В 1990 г. Свиридов с горечью констатирует: «Возвращение государства к капитализму, к демократии, раю для богатых, обслуживающему их гос<ударственному> аппарату, технократии и развлекающему их искусству, обозначает не шаг, а скачок назад. Можно сказать, что мечты великих людей об искусстве народном, искусстве возвышенном, как, например, Бетховен, Вагнер, Толстой, Блок, Мусоргский, Шуман — всех гениев, ненавидевших и презиравших филистерство, сытое, самодовольное мещанство, — разлетелись в прах. Мечты о коммунистическом рае выродились в желание мещанского "благополучия" для, по существу, полуобразованных людей, обывателя и сознание избранности для денежных или политических деляг».

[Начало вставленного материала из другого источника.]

/-- **For every `ℓ > 1` the `ℓ`-recipe has a negative witness** — Zhang's own kernel mode `g⋆ = k₁ + k₂`
(`FormDet (ellRecipe ℓ) g⋆ = F_ℓ(g⋆) = 8π(1−ℓ)(9ℓ²−13ℓ+5) < 0`): the shape `Det.FormDetNegWitness` of the
B-det registry (E-010, second half), realised. [cite: Zhang2022LandauSiegel, §2 (2.10), (2.13); Prop 7.1 p.44, (7.2)] -/
theorem formDetNegWitness_ellRecipe {ℓ : ℝ} (hℓ : 1 < ℓ) : FormDetNegWitness (ellRecipe ℓ) :=
  ⟨gCore, gCore', kinkedProfile_gCore, gCore_one, by
    rw [formDet_ellRecipe ℓ kinkedProfile_gCore gCore_one]; exact mainTermFormEll_gCore_neg hℓ⟩

/-- **… so the `ℓ`-recipe is OUTSIDE the PSD class for every `ℓ > 1`:** `¬ Det.FormDetPSD (ellRecipe ℓ)` — the
knife edge `ℓ₀ = 1` (p429407) read in the detector-recipe coordinate of the cell's barrier vocabulary (the slot
that `Repair.not_repairable_detShift` DISPLAYS is refuted here, so its Cauchy–Schwarz protection
`Det.not_closing_of_psd` is unavailable for `ℓ > 1`). [cite: Zhang2022LandauSiegel, §2 (2.10), (2.13); Prop 7.1 p.44, (7.2)] -/
theorem not_formDetPSD_ellRecipe {ℓ : ℝ} (hℓ : 1 < ℓ) : ¬ FormDetPSD (ellRecipe ℓ) :=
  (not_formDetPSD_iff _).2 (formDetNegWitness_ellRecipe hℓ)

/-! ## Part 8 — the shifts of the `ℓ`-recipe and Lemma 2.3's sign box (`Det.SignAdmissible`): the `ℓ`-triple
`(ℓ, 2ℓ, 3ℓ)` is sign-admissible EXACTLY for `ℓ ∈ (0, 1/3] ∪ [1/2, 2/3] ∪ {1}`, and on each of the three
complementary windows `(1/3, 1/2)`, `(2/3, 1)`, `(1, ∞)` the tree already has a NEGATIVE value of `F_ℓ` on an AFE
direction — `F_ℓ` loses positivity precisely where the `ℓ`-scaled shifts leave the sign box -/

/-- **The sign box in the `ℓ`-coordinate.** `Det.SignAdmissible (ellRecipe ℓ).b` (the shape of the PROOF of Lemma
2.3: first shift `≤ α`, the two upper shifts inside one gap `[kα, (k+1)α]` of the lattice of Prop. 2.2 (iii)) holds
iff `ℓ ∈ (0, 1/3] ∪ [1/2, 2/3] ∪ {1}` (`k = 0, 1, 2`). [cite: Zhang2022LandauSiegel, §2 Lemma 2.3 and its proof p.12, (2.13)] -/
theorem signAdmissible_ellRecipe_iff (ℓ : ℝ) :
    SignAdmissible (ellRecipe ℓ).b ↔
      (0 < ℓ ∧ ℓ ≤ 1 / 3) ∨ (1 / 2 ≤ ℓ ∧ ℓ ≤ 2 / 3) ∨ ℓ = 1 := by
  rw [ellRecipe_b]
  simp only [SignAdmissible, Matrix.cons_val_zero, Matrix.cons_val_one, Matrix.cons_val_two, Matrix.head_cons,
    Matrix.tail_cons]
  constructor
  · rintro ⟨h0, -, -, h1, k, hk1, hk2⟩
    have hk : (k : ℝ) ≤ 2 := by linarith
    have hk' : k ≤ 2 := by exact_mod_cast hk
    interval_cases k
    · left; exact ⟨h0, by push_cast at hk2; linarith⟩
    · right; left; exact ⟨by push_cast at hk1; linarith, by push_cast at hk2; linarith⟩
    · right; right; push_cast at hk1; linarith
  · rintro (⟨h0, h1⟩ | ⟨h0, h1⟩ | rfl)
    · exact ⟨h0, by linarith, by linarith, by linarith, 0, by push_cast; linarith, by push_cast; linarith⟩
    · exact ⟨by linarith, by linarith, by linarith, by linarith, 1, by push_cast; linarith, by push_cast; linarith⟩
    · exact ⟨by norm_num, by norm_num, by norm_num, by norm_num, 2, by norm_num, by norm_num⟩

По Свиридову, «уход от индивидуализма к высшей идее осуществляется по следующему пути: одинокая личность — народ — Бог — личность в новом понимании. На этом пути абсолютно нет места цинизму, гротеску, сатире, ничему мелкому, низменному. Это – только возвышенное искусство. Из всего этого проистекает совершенно новое понимание проблемы человеческой личности». Фактически это «продолжение» листовской мысли: «Миссия художника или поэта, наделенного гением, — не поучать истине, не наставлять в добре, на что имеет право лишь Божественное откровение и возвышенная философия, просвещающая разум и совесть человека. Миссия поэтического и художественного гения в том, чтобы окружить истину сиянием красоты, пленить и увлечь ввысь воображение, красотой побудить к добру тронутое сердце, поднять его на те высоты нравственной жизни, где жертвенность превращается в наслаждение, геройство становится потребностью, где corn-passion [сострадание, сочувствие] заменяет passion [страсть], любовь, ничего сама не требуя, всегда находит в себе, что может дать другим».

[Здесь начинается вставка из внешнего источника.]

import Literature.MathematicalPhysics.QuantumFieldTheory.ConformalBootstrap3D.PointKernelK34L505Data
import Literature.MathematicalPhysics.QuantumFieldTheory.ConformalBootstrap3D.PointKernelK34L505Segs
import Literature.MathematicalPhysics.QuantumFieldTheory.ConformalBootstrap3D.PointKernelParts

/-!
# K34L505 certificate, kernel part file P14: one-cell head segments 61, 62 in level ranges

The head cells whose kernel evaluation exceeds one `decide` are one-cell segments of `hsegsK34L505`; each is
checked by `PCert.hPartSideOK` (side conditions) and `PCert.hPartOK` per level range `[n_lo, n_lo + count)`
against an integer claim, the claims summing to `≥ 0` (`PointKernel.partsOK`); soundness is
`PCert.hParts_sound` (`PointKernelParts`).  The part files are mutually independent (each imports only
the data file); the ranges of one cell may span several of them, and the per-cell conclusions
`hparts_i` / `hcell_i` of those cells are assembled in `PointKernelK34L505.lean`.
Estimated kernel time 223 s.
-/

set_option maxRecDepth 100000
set_option maxHeartbeats 0

namespace Literature.MathematicalPhysics.QuantumFieldTheory.ConformalBootstrap3D.PointKernelK34L505

open Literature.MathematicalPhysics.QuantumFieldTheory.ConformalBootstrap3D.PointKernel

/-- levels `[32, 45)` of segment 61: partial lower sum `≥` claim. [folklore] -/
theorem part_61_1 : certK34L505.hPartOK (PCert.segAt hsegsK34L505 61) JHK34L505 32 13 (1341388292277799608190693477696158874) = true := by
  decide +kernel

/-- levels `[45, 51)` of segment 61: partial lower sum `≥` claim. [folklore] -/
theorem part_61_2 : certK34L505.hPartOK (PCert.segAt hsegsK34L505 61) JHK34L505 45 6 (161299521259208649777807024402344294) = true := by
  decide +kernel

/-- one-cell segment 62 (row 4, cell `[1281/256, 2563/512]`, chord, `n_F = 50`,
3 level ranges): side conditions. [folklore] -/
theorem pside_62 : certK34L505.hPartSideOK (PCert.segAt hsegsK34L505 62) JHK34L505 = true := by
  decide +kernel

/-- its level ranges `(n_lo, count, claim)`. [folklore] -/
def partsK34L505_62 : List (ℕ × ℕ × ℤ) := [(0, 32, -1477051416583525747310284921127408615), (32, 13, 1313955300679426623165612958010194278), (45, 6, 163096115904099124144671963117214339)]

/-- the ranges tile `[0, n_F]` and the claims sum to `≥ 0`. [folklore] -/
theorem pcov_62 : PointKernel.partsOK 50 partsK34L505_62 = true := by
  decide +kernel

/-- levels `[0, 32)` of segment 62: partial lower sum `≥` claim. [folklore] -/
theorem part_62_0 : certK34L505.hPartOK (PCert.segAt hsegsK34L505 62) JHK34L505 0 32 (-1477051416583525747310284921127408615) = true := by
  decide +kernel

/-- levels `[32, 45)` of segment 62: partial lower sum `≥` claim. [folklore] -/
theorem part_62_1 : certK34L505.hPartOK (PCert.segAt hsegsK34L505 62) JHK34L505 32 13 (1313955300679426623165612958010194278) = true := by
  decide +kernel

end Literature.MathematicalPhysics.QuantumFieldTheory.ConformalBootstrap3D.PointKernelK34L505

И вот как Листу вновь «вторит» Свиридов: «Величие художника — это величие души (величие духа) художника. Величие Мусоргского и Бородина — это величие христианина». Что, по мнению М. Залесской, указывает на «странные сближения» двух гениев.

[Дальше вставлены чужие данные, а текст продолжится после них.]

/-- **One Kloosterman–Bessel layer term, with the full Weil decay in `r`**: for `q` prime, `a ≥ 1`, any `b`, and a divisor
bound `τ(r) ≤ C r^ε`: `‖r⁻¹ S(a,b;qr) J₁(4π√(ab)/(qr))‖ ≤ 4πC √(a,b) √(ab) q^{−1/2} r^{−(3/2−ε)}` (Weil's bound — the tree's
theorem `weil_kloosterman_bound_holds` — with `((a,b),qr) ≤ (a,b)`, `τ(qr) ≤ 2τ(r)`, `|J₁(x)| ≤ x/2`). -/
theorem norm_petKloostermanTerm_le_rpow {q : ℕ} [NeZero q] (hq : q.Prime) {a b : ℕ} (ha : 1 ≤ a)
    {ε C : ℝ} (hC : ∀ r : ℕ, ((r.divisors.card : ℕ) : ℝ) ≤ C * (r : ℝ) ^ ε) (r : ℕ) (hr : r ≠ 0) :
    ‖KowalskiMichel2000.petKloostermanTerm q a b r‖ ≤
      4 * π * C * Real.sqrt ((a.gcd b : ℕ) : ℝ) * Real.sqrt ((a : ℝ) * b) *
        (q : ℝ) ^ (-(1 / 2 : ℝ)) * (r : ℝ) ^ (-(3 / 2 - ε)) := by
  haveI : NeZero (q * r) := ⟨mul_ne_zero hq.ne_zero hr⟩
  have hq0 : (0 : ℝ) < q := by exact_mod_cast hq.pos
  have hr0 : (0 : ℝ) < r := by exact_mod_cast Nat.pos_of_ne_zero hr
  have hC0 : 0 ≤ C := by
    have h := hC 1
    simp at h
    linarith
  set g : ℕ := a.gcd b with hgdef
  have hgpos : 0 < g := Nat.gcd_pos_of_pos_left b (by omega)
  have hWeil : ‖kloostermanSum (q * r) (a : ZMod (q * r)) (b : ZMod (q * r))‖ ≤
      Real.sqrt (Nat.gcd g (q * r) : ℕ) * Real.sqrt ((q : ℝ) * r) *
        (((q * r).divisors.card : ℕ) : ℝ) := by
    have h := weil_kloosterman_bound_holds (q * r) (a : ℤ) (b : ℤ)
    simp only [Int.cast_natCast, Int.natAbs_natCast, Nat.cast_mul] at h
    exact h
  have hgcd : Real.sqrt (Nat.gcd g (q * r) : ℕ) ≤ Real.sqrt (g : ℝ) :=
    Real.sqrt_le_sqrt (by exact_mod_cast Nat.gcd_le_left (q * r) hgpos)
  have hτ : (((q * r).divisors.card : ℕ) : ℝ) ≤ 2 * C * (r : ℝ) ^ ε := by
    calc (((q * r).divisors.card : ℕ) : ℝ) ≤ ((2 * r.divisors.card : ℕ) : ℝ) := by
          exact_mod_cast KowalskiMichel2000.card_divisors_prime_mul_le hq hr
      _ = 2 * ((r.divisors.card : ℕ) : ℝ) := by push_cast; ring
      _ ≤ 2 * (C * (r : ℝ) ^ ε) := by
          gcongr
          exact hC r
      _ = 2 * C * (r : ℝ) ^ ε := by ring
  have hx0 : 0 ≤ 4 * π * Real.sqrt ((a : ℝ) * b) / ((q : ℝ) * r) := by positivity
  have hJ : |Literature.Analysis.FunctionSpaces.besselJ 1 (4 * π * Real.sqrt ((a : ℝ) * b) / ((q : ℝ) * r))| ≤
      (4 * π * Real.sqrt ((a : ℝ) * b) / ((q : ℝ) * r)) / 2 :=
    Literature.Analysis.FunctionSpaces.abs_besselJ_one_le_half_mul hx0
  rw [KowalskiMichel2000.petKloostermanTerm_of_ne_zero q a b hr]
  rw [norm_mul, norm_mul, norm_inv, Complex.norm_natCast, Complex.norm_real, Real.norm_eq_abs]
  calc (r : ℝ)⁻¹ * ‖kloostermanSum (q * r) (a : ZMod (q * r)) (b : ZMod (q * r))‖ *
        |Literature.Analysis.FunctionSpaces.besselJ 1 (4 * π * Real.sqrt ((a : ℝ) * b) / ((q : ℝ) * r))|
      ≤ (r : ℝ)⁻¹ * (Real.sqrt (g : ℝ) * Real.sqrt ((q : ℝ) * r) * (2 * C * (r : ℝ) ^ ε)) *
          ((4 * π * Real.sqrt ((a : ℝ) * b) / ((q : ℝ) * r)) / 2) := by
        gcongr
        calc ‖kloostermanSum (q * r) (a : ZMod (q * r)) (b : ZMod (q * r))‖
            ≤ Real.sqrt (Nat.gcd g (q * r) : ℕ) * Real.sqrt ((q : ℝ) * r) *
                (((q * r).divisors.card : ℕ) : ℝ) := hWeil
          _ ≤ Real.sqrt (g : ℝ) * Real.sqrt ((q : ℝ) * r) * (2 * C * (r : ℝ) ^ ε) := by gcongr
    _ = 4 * π * C * Real.sqrt (g : ℝ) * Real.sqrt ((a : ℝ) * b) * (q : ℝ) ^ (-(1 / 2 : ℝ)) *
          (r : ℝ) ^ (-(3 / 2 - ε)) := by
        rw [Real.sqrt_eq_rpow ((q : ℝ) * r), Real.mul_rpow hq0.le hr0.le]
        have er : (r : ℝ)⁻¹ * (r : ℝ) ^ (1 / 2 : ℝ) * (r : ℝ) ^ ε / (r : ℝ) =
            (r : ℝ) ^ (-(3 / 2 - ε)) := by
          rw [← Real.rpow_neg_one, div_eq_mul_inv, ← Real.rpow_neg_one, ← Real.rpow_add hr0,
            ← Real.rpow_add hr0, ← Real.rpow_add hr0]
          congr 1
          ring
        have eq' : (q : ℝ) ^ (1 / 2 : ℝ) / (q : ℝ) = (q : ℝ) ^ (-(1 / 2 : ℝ)) := by
          rw [div_eq_mul_inv, ← Real.rpow_neg_one, ← Real.rpow_add hq0]
          congr 1
          ring
        calc (r : ℝ)⁻¹ * (Real.sqrt (g : ℝ) * ((q : ℝ) ^ (1 / 2 : ℝ) * (r : ℝ) ^ (1 / 2 : ℝ)) *
              (2 * C * (r : ℝ) ^ ε)) *
              ((4 * π * Real.sqrt ((a : ℝ) * b) / ((q : ℝ) * r)) / 2)
            = 4 * π * C * Real.sqrt (g : ℝ) * Real.sqrt ((a : ℝ) * b) *
                ((q : ℝ) ^ (1 / 2 : ℝ) / (q : ℝ)) *
                ((r : ℝ)⁻¹ * (r : ℝ) ^ (1 / 2 : ℝ) * (r : ℝ) ^ ε / (r : ℝ)) := by
              field_simp
          _ = _ := by rw [er, eq']

/-! ## §3. Tails of `r`-series and the double zeta constant -/

/-- `Σ_k (k+1)^{−21/20}` converges. -/
theorem summable_succ_rpow : Summable (fun k : ℕ ↦ (((k + 1 : ℕ) : ℝ)) ^ (-(21 / 20 : ℝ))) := by
  have h := (Real.summable_nat_rpow.mpr (by norm_num : (-(21 / 20 : ℝ)) < -1))
  exact (summable_nat_add_iff 1).mpr h

/-- **Tail of the layer series in `r`**: `Σ_{k ≥ 0} (k+R+1)^{−29/20} ≤ ζ_ℕ(21/20) · (R+1)^{−2/5}`
(`(k+R+1)^{−29/20} ≤ (k+1)^{−21/20}(R+1)^{−2/5}`). -/
theorem tsum_shift_rpow_le (R : ℕ) :
    Summable (fun k : ℕ ↦ (((k + R + 1 : ℕ) : ℝ)) ^ (-(29 / 20 : ℝ))) ∧
      ∑' k : ℕ, (((k + R + 1 : ℕ) : ℝ)) ^ (-(29 / 20 : ℝ)) ≤
        (∑' k : ℕ, (((k + 1 : ℕ) : ℝ)) ^ (-(21 / 20 : ℝ))) * (((R + 1 : ℕ) : ℝ)) ^ (-(2 / 5 : ℝ)) := by
  have hR : (0 : ℝ) < ((R + 1 : ℕ) : ℝ) := by positivity
  have hpt : ∀ k : ℕ, (((k + R + 1 : ℕ) : ℝ)) ^ (-(29 / 20 : ℝ)) ≤
      (((k + 1 : ℕ) : ℝ)) ^ (-(21 / 20 : ℝ)) * (((R + 1 : ℕ) : ℝ)) ^ (-(2 / 5 : ℝ)) := by
    intro k
    have hk : (0 : ℝ) < ((k + R + 1 : ℕ) : ℝ) := by positivity
    have hk1 : (0 : ℝ) < ((k + 1 : ℕ) : ℝ) := by positivity
    have hsplit : (((k + R + 1 : ℕ) : ℝ)) ^ (-(29 / 20 : ℝ)) =
        (((k + R + 1 : ℕ) : ℝ)) ^ (-(21 / 20 : ℝ)) * (((k + R + 1 : ℕ) : ℝ)) ^ (-(2 / 5 : ℝ)) := by
      rw [← Real.rpow_add hk]; norm_num
    rw [hsplit]
    have hle1 : (((k + 1 : ℕ) : ℝ)) ≤ ((k + R + 1 : ℕ) : ℝ) := by push_cast; linarith [(Nat.cast_nonneg R : (0:ℝ) ≤ R)]
    have hle2 : (((R + 1 : ℕ) : ℝ)) ≤ ((k + R + 1 : ℕ) : ℝ) := by push_cast; linarith [(Nat.cast_nonneg k : (0:ℝ) ≤ k)]
    have h1 : (((k + R + 1 : ℕ) : ℝ)) ^ (-(21 / 20 : ℝ)) ≤ (((k + 1 : ℕ) : ℝ)) ^ (-(21 / 20 : ℝ)) :=
      Real.rpow_le_rpow_of_nonpos hk1 hle1 (by norm_num)
    have h2 : (((k + R + 1 : ℕ) : ℝ)) ^ (-(2 / 5 : ℝ)) ≤ (((R + 1 : ℕ) : ℝ)) ^ (-(2 / 5 : ℝ)) :=
      Real.rpow_le_rpow_of_nonpos hR hle2 (by norm_num)
    exact mul_le_mul h1 h2 (Real.rpow_nonneg hk.le _) (Real.rpow_nonneg hk1.le _)
  have hnn : ∀ k : ℕ, 0 ≤ (((k + R + 1 : ℕ) : ℝ)) ^ (-(29 / 20 : ℝ)) := fun k ↦ Real.rpow_nonneg (by positivity) _
  have hmaj : Summable (fun k : ℕ ↦ (((k + 1 : ℕ) : ℝ)) ^ (-(21 / 20 : ℝ)) * (((R + 1 : ℕ) : ℝ)) ^ (-(2 / 5 : ℝ))) :=
    summable_succ_rpow.mul_right _
  have hs : Summable (fun k : ℕ ↦ (((k + R + 1 : ℕ) : ℝ)) ^ (-(29 / 20 : ℝ))) :=
    Summable.of_nonneg_of_le hnn hpt hmaj
  refine ⟨hs, ?_⟩
  calc ∑' k : ℕ, (((k + R + 1 : ℕ) : ℝ)) ^ (-(29 / 20 : ℝ))
      ≤ ∑' k : ℕ, (((k + 1 : ℕ) : ℝ)) ^ (-(21 / 20 : ℝ)) * (((R + 1 : ℕ) : ℝ)) ^ (-(2 / 5 : ℝ)) :=
        Summable.tsum_le_tsum hpt hs hmaj
    _ = (∑' k : ℕ, (((k + 1 : ℕ) : ℝ)) ^ (-(21 / 20 : ℝ))) * (((R + 1 : ℕ) : ℝ)) ^ (-(2 / 5 : ℝ)) :=
        tsum_mul_right

/-- **The double zeta majorant**: for `s > 1`, `(n₁,n₂) ↦ n₁^{−s} n₂^{−s}` is summable on `ℕ × ℕ` (terms with a zero index vanish). -/
theorem summable_prod_rpow {s : ℝ} (hs : 1 < s) :
    Summable (fun n : ℕ × ℕ ↦ ((n.1 : ℝ)) ^ (-s) * ((n.2 : ℝ)) ^ (-s)) := by
  have h1 : Summable (fun n : ℕ ↦ ((n : ℝ)) ^ (-s)) := Real.summable_nat_rpow.mpr (by linarith)
  exact h1.mul_of_nonneg h1 (fun n ↦ Real.rpow_nonneg (Nat.cast_nonneg _) _)
    (fun n ↦ Real.rpow_nonneg (Nat.cast_nonneg _) _)

/-- `(n₁n₂)^{−s} = n₁^{−s} n₂^{−s}` on `ℕ × ℕ`. -/
theorem mul_rpow_neg_natCast (n₁ n₂ : ℕ) (s : ℝ) :
    (((n₁ : ℝ) * n₂) ^ (-s)) = ((n₁ : ℝ)) ^ (-s) * ((n₂ : ℝ)) ^ (-s) :=
  Real.mul_rpow (Nat.cast_nonneg _) (Nat.cast_nonneg _)

end Summit.Parity.GeneralizedHardyLittlewood.Theorems.PrimeLevelFamEdgeIdeaDeltas.PeterssonLayers

end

Важно отметить, что гостям чтений были подарены тома второго издания дневниковой книги Г.В. Свиридова «Музыка как судьба» («Молодая гвардия, 2017); этой книге на форуме было посвящено сразу три доклада (в том числе и автора этих строк).
И в целом, и в частностях весь ход и строй, пытливый, но и доверительный характер Свиридовской курской конференции свидетельствуют о том, что русская музыкальная и публицистическая мысль и чувство пульсируют и живы.